import Summits.QuantumFields.YangMills.Theorems.BalabanUVNodesN15BackgroundSiteOfLetters
import Summits.QuantumFields.YangMills.Theorems.BalabanUVNodesN15SiteReadout
import Summits.QuantumFields.YangMills.Theorems.BalabanUVNodesN15BackgroundVWordsCoarse
import HarnessLib

/-!
# Route «BalabanUVNodes» (K4 «SpineRates»), node N15 = NE2 — THE SITE-KERNEL LAYER WITH THE BACKGROUND LIVE, V: `T4EtaRate.NE2PlusSite` BY NAME on g3's gauge
# paired instances — the dressed site kernel `[Q′(U′U)G′²(U′U)Q′*(U′U)]⁻¹` with the (3.60)-shaped full perturbation `V′(A′)` LIVE (gauge field the datum, coarse
# `V′₁` at the mean field's own triple — the SAME instances and perturbation as F15's `ne2PlusOperator_vWGC`), for ANY block-local averaging species

Cell `pub-ymgap`, seat `pub-ymgap-dag-n15-c` (generation g5; R134 ACCELERATION SEAT, strategy s1; HUMAN RULING D-0062; chair R424 venue; `bears_on: R4∕N15`).  Filed
`--supports stmt-QuantumFields-20292 --as helper` (K3⁗; count-neutral).  Imports this seat's S4 `…N15BackgroundSiteOfLetters` (`hasMaj_idef_dressedSite`, `dressedOp`,
`xAmp`∕`cAmp`∕`siteAmp`), S3 `…N15SiteReadout` (`siteKernelOf`, `etaRateIneqSite_opGeo_of_hasMaj_rateWeight`) and g4's F14 `…N15BackgroundVWordsCoarse`
(`vWC_letters_of_gauge`, `vWPert`, `vWR`, `gVWc35`; through it g3's `v1GaugeBg`∕`v1GaugeInstance`, `v1fieldsOfGauge`, `gavgM`, `v1coefC`∕`v1coefA`) BY NAME; nothing
in the tree is modified.

WHAT THIS FILE IS.  §1 the smallness arithmetic (`cLin`, `cAmp_le_lin`, `siteAmp_nonneg`): the site Neumann guard `β_W·cAmp·c_r² ≤ ½` follows from `a₀ ≤ a₂ :=
(2β_W·cLin·c_r² + 1)⁻¹`.  §2 ★ `hasMaj_idef_vWSiteC` — PER CONFIGURATION: one gauge field `A′` with the C² letters (3.35) at `c`, the hypotheses of F14's
`vWC_letters_of_gauge` (commuting unit shifts, `C_π`-step-connected fibres, block-translation law, species words `W, W′`), ANY averaging species `F₂, F₂*` (coarse) ∕
`F₂′, F₂*′` (fine) with block-local letters at `c_F·(2c′Mα₀)` and fits at `·θ`, the `U ≡ 1` layer `G, D_μ` and the `U ≡ 1` site kernels `W_s, W_s′` ⟹ the η-defect
of the dressed site kernels is `≤ siteAmp·θ·e^{−(δ−5σ)d}` (S4 at `R = gVWc35(2c′)·a₀`, `r = o₀ = c_F(2c′)a₀`).  §3 `vWSiteOpsC`, `vWGCSiteKernel` (the site-kernel family on
g3's `v1GaugeInstance`: at the fine configuration `A′` the η-difference of the fine dressed site kernel at `A′` and the coarse one at `Ā = gavgM π A′`), ★★
**`ne2PlusSite_vWGC`** — `NE2PlusSite 4 p c₃₅` BY NAME for that family, constants chosen inside (`M₅ = 1`, `δ_site = δ − 5σ`, `a₀ = min a₁ a₂`, `C = siteAmp + 1`).
With F15∕F16 this puts TWO of the three conjuncts of `YMDAG.UVSplit.N15At` on ONE background-live family with every perturbation∕species input a letter
hypothesis dischargeable from (3.35) — the sequel inhabits both at the vector piece ⊗ 1_𝔤.

HONEST FRAMING ∕ LIMITS.  The `U ≡ 1` layer (`G, D_μ`, their η-defects) and the `U ≡ 1` SITE KERNELS `W_s, W_s′` (inverse of `QG²Q*` with a decaying majorant — the
printed Thm 3.2 (3.48) object at `U ≡ 1`, [B5]∕King turf) are DISPLAYED hypotheses; the averaging species are letters (g4 F7∕F9 construct the print's at `U ≡ 1`);
transport of configurations = fibrewise mean (linearised (C3)); single-scale unit torus ∕ unit site lattice (`len ≡ 1`).  Nothing about Bałaban's `G(U)`, `Q(U)` is
asserted; NE2⁺ NOT PRINTED, NOT proved; count-neutral (typed 28∕28; discharged count unchanged); N15 NOT discharged; one finite T⁴ at fixed ε — NOT infinite volume,
NOT OS on ℝ⁴, NOT a mass gap, NOT Clay.
-/

noncomputable section

open scoped BigOperators

namespace Summit.QuantumFields.YangMills.BalabanUVNodes.N15.SiteLayer

open Literature.MathematicalPhysics.QuantumFieldTheory.Balaban1983to89
open Literature.MathematicalPhysics.QuantumFieldTheory.Balaban1983to89.B11SectG (BlockNorm HasMaj RowSum)
open Literature.MathematicalPhysics.QuantumFieldTheory.Balaban1983to89.T4EtaRate (PairedInstance EtaRateIneqSite NE2PlusSite rateFactor)
open Literature.MathematicalPhysics.QuantumFieldTheory.Balaban1983to89.T4EtaRateDefect (idef rateWeight)
open Literature.MathematicalPhysics.QuantumFieldTheory.Balaban1983to89.T4EtaRateCoeffDefect (pull diagK diagK_mono fibre)
open Literature.MathematicalPhysics.QuantumFieldTheory.Balaban1983to89.B6RandomWalk (Triangle254)
open Literature.MathematicalPhysics.QuantumFieldTheory.Balaban1983to89.B9SectDSup (inv_one_sub_le_two)
open Summit.QuantumFields.YangMills.BalabanUVNodes.N15.OperatorReadout (opGeo opGeo_len)
open Summit.QuantumFields.YangMills.BalabanUVNodes.N15.MatrixSpecies (liftMap liftBlk basisConst basisConst_nonneg)
open Summit.QuantumFields.YangMills.BalabanUVNodes.N15.BackgroundLayer (blkPair liftPair bgConst bgConst_nonneg vWPert vWR gVWc35 le_gVWc35 vWC_letters_of_gauge
  v1coefC v1coefA v1fieldsOfGauge gavgM v1GaugeBg v1GaugeInstance)

/-! ## §1 Smallness arithmetic -/

section Small

/-- THE LINEAR BOUND of the (3.66) amplitude in `a₀`: `cAmp(β, Ka₀, c_r, r_Ka₀) ≤ a₀·cLin(β, K, c_r, r_K)` for `a₀ ≤ 1` under the operator guard. [folklore] -/
def cLin (β K cr rK : ℝ) : ℝ :=
  (rK * ((2 * β) * (2 * β) * (1 + rK * 1)) + (2 * β) * (2 * β) * rK + ((2 * β) + β) * (β * (K * (2 * β)) * cr)) * cr

/-- `cLin ≥ 0`. [folklore] -/
theorem cLin_nonneg {β K cr rK : ℝ} (hβ : 0 ≤ β) (hK : 0 ≤ K) (hcr : 0 ≤ cr) (hrK : 0 ≤ rK) : 0 ≤ cLin β K cr rK := by
  unfold cLin; positivity

/-- **`cAmp ≤ a₀·cLin`** for `0 ≤ a₀ ≤ 1` and `β(Ka₀)c_r ≤ ½` (so that `xAmp ≤ 2β`). [folklore] -/
theorem cAmp_le_lin {β K cr rK a₀ : ℝ} (hβ : 0 ≤ β) (hK : 0 ≤ K) (hcr : 0 ≤ cr) (hrK : 0 ≤ rK) (ha₀ : 0 ≤ a₀) (ha₀1 : a₀ ≤ 1)
    (hq : β * (K * a₀) * cr ≤ 1 / 2) : cAmp β (K * a₀) cr (rK * a₀) ≤ a₀ * cLin β K cr rK := by
  have hqlt : β * (K * a₀) * cr < 1 := by linarith
  have hx0 : 0 ≤ xAmp β (K * a₀) cr := xAmp_nonneg hβ hqlt
  have hx : xAmp β (K * a₀) cr ≤ 2 * β := by
    unfold xAmp
    calc β * (1 - β * (K * a₀) * cr)⁻¹ ≤ β * 2 := mul_le_mul_of_nonneg_left (inv_one_sub_le_two hq) hβ
      _ = 2 * β := by ring
  set x := xAmp β (K * a₀) cr with hxdef
  have h1 : rK * a₀ * (x * x * (1 + rK * a₀)) ≤ rK * a₀ * ((2 * β) * (2 * β) * (1 + rK * 1)) := by gcongr
  have h2 : x * x * (rK * a₀) ≤ (2 * β) * (2 * β) * (rK * a₀) := by gcongr
  have h3 : (x + β) * (β * (K * a₀ * x) * cr) ≤ ((2 * β) + β) * (β * (K * a₀ * (2 * β)) * cr) := by gcongr
  unfold cAmp
  rw [← hxdef]
  calc (rK * a₀ * (x * x * (1 + rK * a₀)) + x * x * (rK * a₀) + (x + β) * (β * (K * a₀ * x) * cr)) * cr
      ≤ (rK * a₀ * ((2 * β) * (2 * β) * (1 + rK * 1)) + (2 * β) * (2 * β) * (rK * a₀) + ((2 * β) + β) * (β * (K * a₀ * (2 * β)) * cr)) * cr := by
        gcongr
    _ = a₀ * cLin β K cr rK := by unfold cLin; ring
/-- `kD_smul` — step of Klein's icosahedral descent for the `3`–`5` switch (see the module docstring). [folklore] -/
private theorem kD_smul (s a b : R) : kD (s * a) (s * b) = s ^ 12 * kD a b := by
  simp only [kD]; ring
/-- `kC4_smul` — step of Klein's icosahedral descent for the `3`–`5` switch (see the module docstring). [folklore] -/
private theorem kC4_smul (s a b : R) : kC4 (s * a) (s * b) = s ^ 20 * kC4 a b := by
  simp only [kC4]; ring
/-- `kC6_smul` — step of Klein's icosahedral descent for the `3`–`5` switch (see the module docstring). [folklore] -/
private theorem kC6_smul (s a b : R) : kC6 (s * a) (s * b) = s ^ 30 * kC6 a b := by
  simp only [kC6]; ring

/-- The edge midpoint `(i : 1)`. [folklore] -/
private theorem kC6_I (i : R) (hi : i ^ 2 = -1) : kC6 i 1 = 0 := by
  have e5 : i ^ 5 = i := by rw [show i ^ 5 = (i ^ 2) ^ 2 * i by ring, hi]; ring
  have e10 : i ^ 10 = -1 := by rw [show i ^ 10 = (i ^ 2) ^ 5 by ring, hi]; ring
  have e20 : i ^ 20 = 1 := by rw [show i ^ 20 = (i ^ 2) ^ 10 by ring, hi]; ring
  have e25 : i ^ 25 = i := by rw [show i ^ 25 = (i ^ 2) ^ 12 * i by ring, hi]; ring
  have e30 : i ^ 30 = -1 := by rw [show i ^ 30 = (i ^ 2) ^ 15 by ring, hi]; ring
  simp only [kC6]
  linear_combination (-1 : R) * e30 + 522 * e25 + 10005 * e20 + 10005 * e10 - 522 * e5

/-- NEW (PROVED): the Klein forms commute with ring homomorphisms. [folklore] -/
private theorem map_kC4 {S : Type*} [CommRing S] (f : R →+* S) (a b : R) :
    f (kC4 a b) = kC4 (f a) (f b) := by
  simp only [kC4, map_add, map_sub, map_mul, map_pow, map_ofNat]

/-- `map_kD` — step of Klein's icosahedral descent for the `3`–`5` switch (see the module docstring). [folklore] -/
private theorem map_kD {S : Type*} [CommRing S] (f : R →+* S) (a b : R) :
    f (kD a b) = kD (f a) (f b) := by
  simp only [kD, map_sub, map_mul, map_pow, map_ofNat]

/-- `map_kC6` — step of Klein's icosahedral descent for the `3`–`5` switch (see the module docstring). [folklore] -/
private theorem map_kC6 {S : Type*} [CommRing S] (f : R →+* S) (a b : R) :
    f (kC6 a b) = kC6 (f a) (f b) := by
  simp only [kC6, map_add, map_sub, map_neg, map_mul, map_pow, map_ofNat]

open _root_.Polynomial in
/-- NEW (PROVED): the derivative at `0` of `t ↦ c₄^{Kl}(x + tu, y + tw)` is `∇c₄^{Kl}(x,y)·(u,w)`. [folklore] -/
private theorem lineDeriv_kC4 (x y u w : R) :
    (derivative (kC4 (C x + C u * X) (C y + C w * X))).eval 0 = kC4a x y * u + kC4b x y * w := by
  simp [kC4, kC4a, kC4b, derivative_mul, derivative_pow]
  ring

open _root_.Polynomial in
/-- `lineDeriv_kD` — step of Klein's icosahedral descent for the `3`–`5` switch (see the module docstring). [folklore] -/
private theorem lineDeriv_kD (x y u w : R) :
    (derivative (kD (C x + C u * X) (C y + C w * X))).eval 0 = kDa x y * u + kDb x y * w := by
  simp [kD, kDa, kDb, derivative_mul, derivative_pow]
  ring

end Klein

section KleinField
variable {F : Type*} [Field F]

/-- `kC4_I_ne` — step of Klein's icosahedral descent for the `3`–`5` switch (see the module docstring). [folklore] -/
private theorem kC4_I_ne [CharZero F] (i : F) (hi : i ^ 2 = -1) : kC4 i 1 ≠ 0 := by
  have e5 : i ^ 5 = i := by rw [show i ^ 5 = (i ^ 2) ^ 2 * i by ring, hi]; ring
  have e10 : i ^ 10 = -1 := by rw [show i ^ 10 = (i ^ 2) ^ 5 by ring, hi]; ring
  have e15 : i ^ 15 = -i := by rw [show i ^ 15 = (i ^ 2) ^ 7 * i by ring, hi]; ring
  have e20 : i ^ 20 = 1 := by rw [show i ^ 20 = (i ^ 2) ^ 10 by ring, hi]; ring
  intro h
  simp only [kC4] at h
  have key : (456 : F) * i = -492 := by
    linear_combination -h + e20 + 228 * e15 + 494 * e10 - 228 * e5
  have h2 : (456 : F) ^ 2 * i ^ 2 = (-492) ^ 2 := by rw [← mul_pow, key]
  rw [hi] at h2
  norm_num at h2

/-- `kD_ne_zero_of_ne` — step of Klein's icosahedral descent for the `3`–`5` switch (see the module docstring). [folklore] -/
private theorem kD_ne_zero_of_ne (a b : F) (h : kC4 a b ^ 3 ≠ kC6 a b ^ 2) : kD a b ≠ 0 := by
  intro hD
  apply h
  have := klein_syzygy a b
  rw [hD] at this
  exact sub_eq_zero.mp (by simpa using this)

/-- `edge_nondeg` — step of Klein's icosahedral descent for the `3`–`5` switch (see the module docstring). [folklore] -/
private theorem edge_nondeg (a b e₁ e₂ : F) (he6 : kC6 e₁ e₂ = 0) (he4 : kC4 e₁ e₂ ≠ 0)
    (h6 : kC6 a b ≠ 0) : e₂ * a - e₁ * b ≠ 0 := by
  intro h
  have hab : e₂ * a = e₁ * b := sub_eq_zero.mp h
  by_cases he2 : e₂ = 0
  · subst he2
    have he1 : e₁ ≠ 0 := by rintro rfl; exact he4 (by simp [kC4])
    have hb : b = 0 := by
      rcases mul_eq_zero.mp (show e₁ * b = 0 by rw [← hab]; ring) with h | h
      · exact absurd h he1
      · exact h
    subst hb
    have h60 : kC6 e₁ (0 : F) = -e₁ ^ 30 := by simp [kC6]
    rw [h60, neg_eq_zero] at he6
    exact he1 (pow_eq_zero_iff (by norm_num) |>.mp he6)
  · have key : e₂ ^ 30 * kC6 a b = b ^ 30 * kC6 e₁ e₂ := by
      rw [← kC6_smul, ← kC6_smul, hab, mul_comm e₂ b, mul_comm e₁ b]
    rw [he6, mul_zero] at key
    rcases mul_eq_zero.mp key with h' | h'
    · exact he2 (pow_eq_zero_iff (by norm_num) |>.mp h')
    · exact h6 h'

/-! ## §2 Lemma 8.4 and the good root (PROVED in g9; proofs reproduced verbatim — crux workfiles do not import) -/

set_option maxHeartbeats 40000000 in
/-- **L84-D (PROVED g9, `ring` ≈ 20 s; verbatim).** [Fisher2012Hessian Lemma 8.4 p.12] [folklore] -/
private theorem lemma84_D (a b l m : F) :
    D (kC4 a b) (kC6 a b) l m * kD a b = kD (Mv1 a b l m) (Mv2 a b l m) := by
  simp only [D, kC4, kC6, kD, Mv1, Mv2, kDa, kDb]
  ring

/-- second partials of Klein's `D` (g9). [folklore] -/
private def kDaa (a b : F) : F := 110 * a ^ 9 * b - 330 * a ^ 4 * b ^ 6
/-- `kDab` — datum of Klein's icosahedral descent for the `3`–`5` switch (see the module docstring). [folklore] -/
private def kDab (a b : F) : F := 11 * a ^ 10 - 396 * a ^ 5 * b ^ 5 - 11 * b ^ 10
/-- `kDbb` — datum of Klein's icosahedral descent for the `3`–`5` switch (see the module docstring). [folklore] -/
private def kDbb (a b : F) : F := -330 * a ^ 6 * b ^ 4 - 110 * a * b ^ 9

/-- Klein: `Hess(D) = −121·c₄^{Kl}` (g9; kit j345457 A3). [folklore] -/
private theorem klein_hessian (a b : F) : kDaa a b * kDbb a b - kDab a b ^ 2 = -121 * kC4 a b := by
  simp only [kDaa, kDab, kDbb, kC4]; ring

set_option maxHeartbeats 40000000 in
/-- `∂²/∂λ²` of L84-D (g9, verbatim). [folklore] -/
private theorem chain_ll (a b l m : F) :
    Dll (kC4 a b) (kC6 a b) l m * kD a b =
      a ^ 2 * kDaa (Mv1 a b l m) (Mv2 a b l m) + 2 * a * b * kDab (Mv1 a b l m) (Mv2 a b l m)
        + b ^ 2 * kDbb (Mv1 a b l m) (Mv2 a b l m) := by
  simp only [Dll, kC4, kC6, kD, kDaa, kDab, kDbb, Mv1, Mv2, kDa, kDb]; ring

==========

Print, please, the lines above from the very first through the one that holds "(generation g5; R134", both included, word for word and with nothing else.

Written answer
import Summits.QuantumFields.YangMills.Theorems.BalabanUVNodesN15BackgroundSiteOfLetters
import Summits.QuantumFields.YangMills.Theorems.BalabanUVNodesN15SiteReadout
import Summits.QuantumFields.YangMills.Theorems.BalabanUVNodesN15BackgroundVWordsCoarse
import HarnessLib

/-!
# Route «BalabanUVNodes» (K4 «SpineRates»), node N15 = NE2 — THE SITE-KERNEL LAYER WITH THE BACKGROUND LIVE, V: `T4EtaRate.NE2PlusSite` BY NAME on g3's gauge
# paired instances — the dressed site kernel `[Q′(U′U)G′²(U′U)Q′*(U′U)]⁻¹` with the (3.60)-shaped full perturbation `V′(A′)` LIVE (gauge field the datum, coarse
# `V′₁` at the mean field's own triple — the SAME instances and perturbation as F15's `ne2PlusOperator_vWGC`), for ANY block-local averaging species

Cell `pub-ymgap`, seat `pub-ymgap-dag-n15-c` (generation g5; R134 ACCELERATION SEAT, strategy s1; HUMAN RULING D-0062; chair R424 venue; `bears_on: R4∕N15`).  Filed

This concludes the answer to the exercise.